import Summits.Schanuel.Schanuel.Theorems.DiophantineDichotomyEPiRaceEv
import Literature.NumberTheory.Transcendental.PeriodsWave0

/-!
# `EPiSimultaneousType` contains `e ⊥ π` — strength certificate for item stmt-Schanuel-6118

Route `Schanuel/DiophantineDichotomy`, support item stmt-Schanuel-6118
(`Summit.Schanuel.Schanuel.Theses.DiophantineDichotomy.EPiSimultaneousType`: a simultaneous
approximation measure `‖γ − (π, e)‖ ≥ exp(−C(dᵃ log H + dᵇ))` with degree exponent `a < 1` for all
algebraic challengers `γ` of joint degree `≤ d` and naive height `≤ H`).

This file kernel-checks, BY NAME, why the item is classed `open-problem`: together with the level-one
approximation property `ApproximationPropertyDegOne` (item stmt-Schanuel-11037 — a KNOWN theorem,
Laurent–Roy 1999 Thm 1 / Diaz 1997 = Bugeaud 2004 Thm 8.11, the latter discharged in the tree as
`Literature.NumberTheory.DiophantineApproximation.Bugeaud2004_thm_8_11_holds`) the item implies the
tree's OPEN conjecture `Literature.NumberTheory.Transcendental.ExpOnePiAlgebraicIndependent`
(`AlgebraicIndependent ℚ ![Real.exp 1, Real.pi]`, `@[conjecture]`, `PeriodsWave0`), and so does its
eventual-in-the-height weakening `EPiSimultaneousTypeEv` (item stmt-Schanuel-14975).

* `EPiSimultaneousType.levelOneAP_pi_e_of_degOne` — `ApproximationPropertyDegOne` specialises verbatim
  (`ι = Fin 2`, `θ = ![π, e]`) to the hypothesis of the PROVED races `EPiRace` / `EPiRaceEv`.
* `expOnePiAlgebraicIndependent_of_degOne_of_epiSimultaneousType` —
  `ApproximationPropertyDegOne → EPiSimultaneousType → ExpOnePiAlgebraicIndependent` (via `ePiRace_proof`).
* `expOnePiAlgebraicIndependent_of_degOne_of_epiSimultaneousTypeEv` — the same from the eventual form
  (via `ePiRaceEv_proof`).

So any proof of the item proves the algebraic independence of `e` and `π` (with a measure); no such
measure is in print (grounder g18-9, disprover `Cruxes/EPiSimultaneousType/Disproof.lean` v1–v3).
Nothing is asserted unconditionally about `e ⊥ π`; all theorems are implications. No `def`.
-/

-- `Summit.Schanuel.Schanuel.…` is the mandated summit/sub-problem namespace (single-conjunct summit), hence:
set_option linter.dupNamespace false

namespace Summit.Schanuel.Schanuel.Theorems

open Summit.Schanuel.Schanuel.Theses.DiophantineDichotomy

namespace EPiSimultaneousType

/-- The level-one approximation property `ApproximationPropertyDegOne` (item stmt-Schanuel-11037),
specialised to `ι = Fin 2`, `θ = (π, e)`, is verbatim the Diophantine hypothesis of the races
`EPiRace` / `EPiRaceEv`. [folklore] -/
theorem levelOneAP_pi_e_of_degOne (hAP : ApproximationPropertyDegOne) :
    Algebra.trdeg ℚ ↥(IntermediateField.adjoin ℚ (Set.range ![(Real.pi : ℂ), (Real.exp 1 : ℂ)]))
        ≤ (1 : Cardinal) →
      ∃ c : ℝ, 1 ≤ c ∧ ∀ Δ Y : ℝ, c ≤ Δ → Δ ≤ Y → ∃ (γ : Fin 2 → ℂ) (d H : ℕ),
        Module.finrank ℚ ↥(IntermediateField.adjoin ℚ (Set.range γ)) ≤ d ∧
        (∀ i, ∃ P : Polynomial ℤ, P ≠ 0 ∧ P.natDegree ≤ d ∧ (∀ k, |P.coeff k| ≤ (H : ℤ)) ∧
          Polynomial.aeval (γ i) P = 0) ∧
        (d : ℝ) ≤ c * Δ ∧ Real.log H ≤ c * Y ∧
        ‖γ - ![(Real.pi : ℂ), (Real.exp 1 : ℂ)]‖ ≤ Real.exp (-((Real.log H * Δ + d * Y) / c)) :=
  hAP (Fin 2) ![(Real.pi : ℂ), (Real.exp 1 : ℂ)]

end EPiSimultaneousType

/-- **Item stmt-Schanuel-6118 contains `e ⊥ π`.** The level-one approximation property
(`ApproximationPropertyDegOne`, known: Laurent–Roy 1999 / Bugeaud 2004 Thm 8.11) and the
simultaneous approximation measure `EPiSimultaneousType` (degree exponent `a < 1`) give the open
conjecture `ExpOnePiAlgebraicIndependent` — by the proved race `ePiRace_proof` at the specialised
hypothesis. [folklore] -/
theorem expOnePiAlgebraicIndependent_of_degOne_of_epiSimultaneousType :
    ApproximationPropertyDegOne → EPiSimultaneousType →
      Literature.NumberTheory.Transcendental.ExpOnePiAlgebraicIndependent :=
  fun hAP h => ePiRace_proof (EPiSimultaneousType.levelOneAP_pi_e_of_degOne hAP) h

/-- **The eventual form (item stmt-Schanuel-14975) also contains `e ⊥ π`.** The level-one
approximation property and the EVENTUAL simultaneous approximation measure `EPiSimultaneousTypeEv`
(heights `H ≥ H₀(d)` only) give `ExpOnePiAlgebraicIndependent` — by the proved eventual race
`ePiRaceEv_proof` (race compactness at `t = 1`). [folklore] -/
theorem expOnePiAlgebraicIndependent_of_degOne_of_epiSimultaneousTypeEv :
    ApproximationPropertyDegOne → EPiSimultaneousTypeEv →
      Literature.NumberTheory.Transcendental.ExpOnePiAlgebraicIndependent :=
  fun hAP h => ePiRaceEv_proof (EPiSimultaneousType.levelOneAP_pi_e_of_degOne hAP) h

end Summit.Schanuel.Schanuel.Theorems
====
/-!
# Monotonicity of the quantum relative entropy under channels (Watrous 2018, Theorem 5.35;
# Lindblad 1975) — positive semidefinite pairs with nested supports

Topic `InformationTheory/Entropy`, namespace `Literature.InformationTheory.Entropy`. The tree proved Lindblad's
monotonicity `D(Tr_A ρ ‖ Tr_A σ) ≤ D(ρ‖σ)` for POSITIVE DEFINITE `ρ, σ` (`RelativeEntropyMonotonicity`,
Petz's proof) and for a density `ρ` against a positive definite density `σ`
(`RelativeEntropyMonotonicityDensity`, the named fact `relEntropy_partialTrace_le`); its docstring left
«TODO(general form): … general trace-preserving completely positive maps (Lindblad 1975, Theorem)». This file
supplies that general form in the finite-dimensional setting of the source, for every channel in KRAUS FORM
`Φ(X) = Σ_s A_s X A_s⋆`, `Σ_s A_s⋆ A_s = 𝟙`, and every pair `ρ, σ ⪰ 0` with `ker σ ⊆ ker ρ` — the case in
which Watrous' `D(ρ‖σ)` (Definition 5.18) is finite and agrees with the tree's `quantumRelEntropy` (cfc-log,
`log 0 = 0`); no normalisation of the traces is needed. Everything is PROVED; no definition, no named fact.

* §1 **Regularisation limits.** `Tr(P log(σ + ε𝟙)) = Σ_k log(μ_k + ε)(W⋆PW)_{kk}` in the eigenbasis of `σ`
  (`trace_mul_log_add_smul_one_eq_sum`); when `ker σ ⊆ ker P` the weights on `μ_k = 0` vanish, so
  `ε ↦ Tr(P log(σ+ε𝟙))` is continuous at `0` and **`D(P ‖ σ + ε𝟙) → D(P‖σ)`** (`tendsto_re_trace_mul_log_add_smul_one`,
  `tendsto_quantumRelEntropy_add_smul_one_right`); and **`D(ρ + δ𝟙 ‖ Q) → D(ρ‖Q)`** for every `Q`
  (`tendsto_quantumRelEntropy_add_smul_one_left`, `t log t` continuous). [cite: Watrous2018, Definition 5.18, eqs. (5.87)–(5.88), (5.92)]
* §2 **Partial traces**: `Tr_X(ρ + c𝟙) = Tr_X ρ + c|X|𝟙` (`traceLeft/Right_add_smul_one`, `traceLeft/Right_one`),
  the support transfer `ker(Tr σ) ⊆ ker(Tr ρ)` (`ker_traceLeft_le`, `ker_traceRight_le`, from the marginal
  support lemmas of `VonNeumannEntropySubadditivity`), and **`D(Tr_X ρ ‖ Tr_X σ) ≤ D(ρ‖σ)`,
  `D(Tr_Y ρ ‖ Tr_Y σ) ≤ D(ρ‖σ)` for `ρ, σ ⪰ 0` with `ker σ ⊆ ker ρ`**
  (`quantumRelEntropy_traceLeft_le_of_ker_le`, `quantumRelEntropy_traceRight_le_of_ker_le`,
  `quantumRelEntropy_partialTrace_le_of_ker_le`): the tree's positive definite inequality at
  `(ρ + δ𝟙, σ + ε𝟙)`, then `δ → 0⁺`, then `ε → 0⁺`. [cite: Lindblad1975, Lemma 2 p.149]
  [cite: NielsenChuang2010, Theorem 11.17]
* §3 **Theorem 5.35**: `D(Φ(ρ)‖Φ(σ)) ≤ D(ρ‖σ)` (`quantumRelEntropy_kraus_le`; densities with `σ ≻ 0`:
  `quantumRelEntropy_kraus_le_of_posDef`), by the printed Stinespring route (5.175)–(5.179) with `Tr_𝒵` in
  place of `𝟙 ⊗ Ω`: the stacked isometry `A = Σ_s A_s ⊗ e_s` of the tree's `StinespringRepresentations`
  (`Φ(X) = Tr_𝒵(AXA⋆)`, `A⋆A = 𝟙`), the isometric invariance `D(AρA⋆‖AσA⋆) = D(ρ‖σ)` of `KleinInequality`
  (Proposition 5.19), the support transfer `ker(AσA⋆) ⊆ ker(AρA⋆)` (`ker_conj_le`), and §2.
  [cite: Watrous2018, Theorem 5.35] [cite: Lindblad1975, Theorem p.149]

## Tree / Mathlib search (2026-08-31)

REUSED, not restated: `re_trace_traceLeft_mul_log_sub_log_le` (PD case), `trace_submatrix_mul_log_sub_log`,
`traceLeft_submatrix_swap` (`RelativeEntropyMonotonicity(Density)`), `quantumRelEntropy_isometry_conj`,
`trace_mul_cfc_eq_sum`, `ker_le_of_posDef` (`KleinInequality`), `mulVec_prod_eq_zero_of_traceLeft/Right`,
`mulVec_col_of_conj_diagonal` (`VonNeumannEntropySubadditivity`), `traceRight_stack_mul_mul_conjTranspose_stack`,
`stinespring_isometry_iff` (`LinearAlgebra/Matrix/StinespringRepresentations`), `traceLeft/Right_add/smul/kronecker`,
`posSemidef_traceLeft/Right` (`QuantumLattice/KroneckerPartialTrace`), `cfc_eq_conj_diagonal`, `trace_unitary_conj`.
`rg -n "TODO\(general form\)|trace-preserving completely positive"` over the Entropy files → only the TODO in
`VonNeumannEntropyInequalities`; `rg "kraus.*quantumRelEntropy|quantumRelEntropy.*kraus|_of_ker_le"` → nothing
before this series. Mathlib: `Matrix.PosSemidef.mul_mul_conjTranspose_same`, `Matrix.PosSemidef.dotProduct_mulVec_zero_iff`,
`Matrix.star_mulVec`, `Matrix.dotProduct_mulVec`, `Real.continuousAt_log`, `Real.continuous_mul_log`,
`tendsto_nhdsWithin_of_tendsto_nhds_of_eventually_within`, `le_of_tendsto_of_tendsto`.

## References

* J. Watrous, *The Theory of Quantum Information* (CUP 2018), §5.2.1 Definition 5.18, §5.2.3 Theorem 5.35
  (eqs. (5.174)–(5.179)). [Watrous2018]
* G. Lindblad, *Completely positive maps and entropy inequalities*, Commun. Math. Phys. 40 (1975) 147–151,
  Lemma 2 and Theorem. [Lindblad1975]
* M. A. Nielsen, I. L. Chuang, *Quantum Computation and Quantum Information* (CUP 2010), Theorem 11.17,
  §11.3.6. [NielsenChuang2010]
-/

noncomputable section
====
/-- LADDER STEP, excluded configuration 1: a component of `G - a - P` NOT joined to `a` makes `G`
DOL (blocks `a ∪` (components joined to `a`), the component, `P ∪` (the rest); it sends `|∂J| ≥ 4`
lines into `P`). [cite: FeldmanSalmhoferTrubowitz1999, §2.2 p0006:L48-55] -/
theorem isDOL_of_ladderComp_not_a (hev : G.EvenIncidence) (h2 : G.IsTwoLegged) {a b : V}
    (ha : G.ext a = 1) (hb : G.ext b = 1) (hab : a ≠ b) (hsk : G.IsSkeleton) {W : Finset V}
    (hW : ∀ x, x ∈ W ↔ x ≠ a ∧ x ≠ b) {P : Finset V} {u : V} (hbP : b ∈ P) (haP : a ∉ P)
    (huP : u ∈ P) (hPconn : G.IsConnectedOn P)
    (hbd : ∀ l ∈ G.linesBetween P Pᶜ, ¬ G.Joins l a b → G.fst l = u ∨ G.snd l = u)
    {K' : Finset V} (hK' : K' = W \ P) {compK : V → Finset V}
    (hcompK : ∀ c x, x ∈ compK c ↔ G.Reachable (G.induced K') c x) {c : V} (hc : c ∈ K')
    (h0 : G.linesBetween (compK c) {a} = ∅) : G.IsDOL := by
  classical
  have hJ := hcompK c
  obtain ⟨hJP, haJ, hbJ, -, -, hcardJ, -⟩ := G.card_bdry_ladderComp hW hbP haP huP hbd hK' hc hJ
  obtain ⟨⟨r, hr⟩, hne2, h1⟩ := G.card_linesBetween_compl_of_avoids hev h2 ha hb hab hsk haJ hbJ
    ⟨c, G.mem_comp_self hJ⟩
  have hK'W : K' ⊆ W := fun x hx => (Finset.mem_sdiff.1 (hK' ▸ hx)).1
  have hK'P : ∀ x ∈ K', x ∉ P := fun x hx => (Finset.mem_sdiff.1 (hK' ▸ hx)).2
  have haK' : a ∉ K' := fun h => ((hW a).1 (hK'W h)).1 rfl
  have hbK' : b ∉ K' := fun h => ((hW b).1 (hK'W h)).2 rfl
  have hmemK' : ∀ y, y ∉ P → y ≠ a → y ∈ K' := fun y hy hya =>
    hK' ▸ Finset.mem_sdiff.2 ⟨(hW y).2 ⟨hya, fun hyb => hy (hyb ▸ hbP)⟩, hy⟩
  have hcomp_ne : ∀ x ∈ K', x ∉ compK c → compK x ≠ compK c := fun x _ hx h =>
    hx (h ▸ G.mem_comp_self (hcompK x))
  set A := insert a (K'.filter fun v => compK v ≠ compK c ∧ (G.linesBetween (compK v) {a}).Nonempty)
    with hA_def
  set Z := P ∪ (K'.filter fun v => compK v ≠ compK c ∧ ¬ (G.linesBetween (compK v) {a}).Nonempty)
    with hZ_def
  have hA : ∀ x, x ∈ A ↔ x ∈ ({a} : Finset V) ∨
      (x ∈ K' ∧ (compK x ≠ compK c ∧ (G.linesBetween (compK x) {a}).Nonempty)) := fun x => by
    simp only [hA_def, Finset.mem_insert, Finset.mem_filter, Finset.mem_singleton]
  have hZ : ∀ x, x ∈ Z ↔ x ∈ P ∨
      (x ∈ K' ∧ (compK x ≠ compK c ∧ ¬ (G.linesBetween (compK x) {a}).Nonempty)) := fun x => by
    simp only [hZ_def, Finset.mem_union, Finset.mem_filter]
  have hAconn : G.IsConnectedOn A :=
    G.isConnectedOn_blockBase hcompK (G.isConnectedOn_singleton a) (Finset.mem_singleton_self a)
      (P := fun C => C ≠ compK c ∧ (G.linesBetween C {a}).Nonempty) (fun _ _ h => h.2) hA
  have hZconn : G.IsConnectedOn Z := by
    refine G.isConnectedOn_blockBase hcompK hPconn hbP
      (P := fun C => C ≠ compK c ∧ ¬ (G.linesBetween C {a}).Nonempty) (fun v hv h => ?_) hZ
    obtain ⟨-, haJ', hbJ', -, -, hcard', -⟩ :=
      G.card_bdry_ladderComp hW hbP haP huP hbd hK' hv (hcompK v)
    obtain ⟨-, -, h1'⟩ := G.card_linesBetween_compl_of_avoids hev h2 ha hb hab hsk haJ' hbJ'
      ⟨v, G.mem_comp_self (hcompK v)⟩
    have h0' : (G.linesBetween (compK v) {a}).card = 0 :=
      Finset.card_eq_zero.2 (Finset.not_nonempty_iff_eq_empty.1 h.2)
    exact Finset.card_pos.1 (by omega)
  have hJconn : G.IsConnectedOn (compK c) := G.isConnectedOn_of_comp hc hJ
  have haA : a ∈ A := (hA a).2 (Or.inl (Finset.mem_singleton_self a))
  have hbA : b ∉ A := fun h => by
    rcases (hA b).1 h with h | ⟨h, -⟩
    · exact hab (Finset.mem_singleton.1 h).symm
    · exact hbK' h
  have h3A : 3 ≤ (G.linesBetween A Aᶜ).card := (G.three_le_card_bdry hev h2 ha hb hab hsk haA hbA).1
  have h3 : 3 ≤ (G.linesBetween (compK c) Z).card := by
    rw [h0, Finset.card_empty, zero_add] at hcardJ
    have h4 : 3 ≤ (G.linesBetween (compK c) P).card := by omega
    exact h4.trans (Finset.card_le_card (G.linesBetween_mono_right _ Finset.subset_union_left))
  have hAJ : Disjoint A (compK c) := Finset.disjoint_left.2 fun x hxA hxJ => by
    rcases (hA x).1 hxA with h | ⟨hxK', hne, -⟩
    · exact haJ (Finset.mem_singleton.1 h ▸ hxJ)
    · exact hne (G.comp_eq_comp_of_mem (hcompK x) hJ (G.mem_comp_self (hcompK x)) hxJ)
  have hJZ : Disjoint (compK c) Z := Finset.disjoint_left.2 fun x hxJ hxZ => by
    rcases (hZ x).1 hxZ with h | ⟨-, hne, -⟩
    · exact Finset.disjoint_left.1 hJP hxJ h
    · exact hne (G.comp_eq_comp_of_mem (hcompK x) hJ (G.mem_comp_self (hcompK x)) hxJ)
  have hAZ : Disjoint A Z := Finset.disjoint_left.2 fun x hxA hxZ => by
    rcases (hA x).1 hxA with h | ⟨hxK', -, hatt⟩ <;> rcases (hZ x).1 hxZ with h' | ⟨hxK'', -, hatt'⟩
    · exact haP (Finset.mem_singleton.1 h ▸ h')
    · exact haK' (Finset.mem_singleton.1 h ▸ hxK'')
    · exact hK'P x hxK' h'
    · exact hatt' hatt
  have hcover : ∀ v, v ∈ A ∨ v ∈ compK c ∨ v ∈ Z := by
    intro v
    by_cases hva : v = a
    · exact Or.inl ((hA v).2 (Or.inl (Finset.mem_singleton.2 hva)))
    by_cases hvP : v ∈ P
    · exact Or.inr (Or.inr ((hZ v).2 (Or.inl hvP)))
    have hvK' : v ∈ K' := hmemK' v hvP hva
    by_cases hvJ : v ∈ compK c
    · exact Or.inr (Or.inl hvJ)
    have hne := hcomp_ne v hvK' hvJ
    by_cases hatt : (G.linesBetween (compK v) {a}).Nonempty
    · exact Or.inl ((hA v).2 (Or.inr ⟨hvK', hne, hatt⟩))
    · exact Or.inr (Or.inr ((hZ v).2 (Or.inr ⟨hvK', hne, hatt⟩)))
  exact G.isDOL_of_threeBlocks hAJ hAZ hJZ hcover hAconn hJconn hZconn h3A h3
====
## [TASK DIRECTIONS]
Everything above from the line containing "supplies that general" down to the line containing "log(σ + ε𝟙))" should be copied exactly, both end lines included, and nothing else.

## [EXPECTED ANSWER]
supplies that general form in the finite-dimensional setting of the source, for every channel in KRAUS FORM
`Φ(X) = Σ_s A_s X A_s⋆`, `Σ_s A_s⋆ A_s = 𝟙`, and every pair `ρ, σ ⪰ 0` with `ker σ ⊆ ker ρ` — the case in
which Watrous' `D(ρ‖σ)` (Definition 5.18) is finite and agrees with the tree's `quantumRelEntropy` (cfc-log,
`log 0 = 0`); no normalisation of the traces is needed. Everything is PROVED; no definition, no named fact.

* §1 **Regularisation limits.** `Tr(P log(σ + ε𝟙)) = Σ_k log(μ_k + ε)(W⋆PW)_{kk}` in the eigenbasis of `σ`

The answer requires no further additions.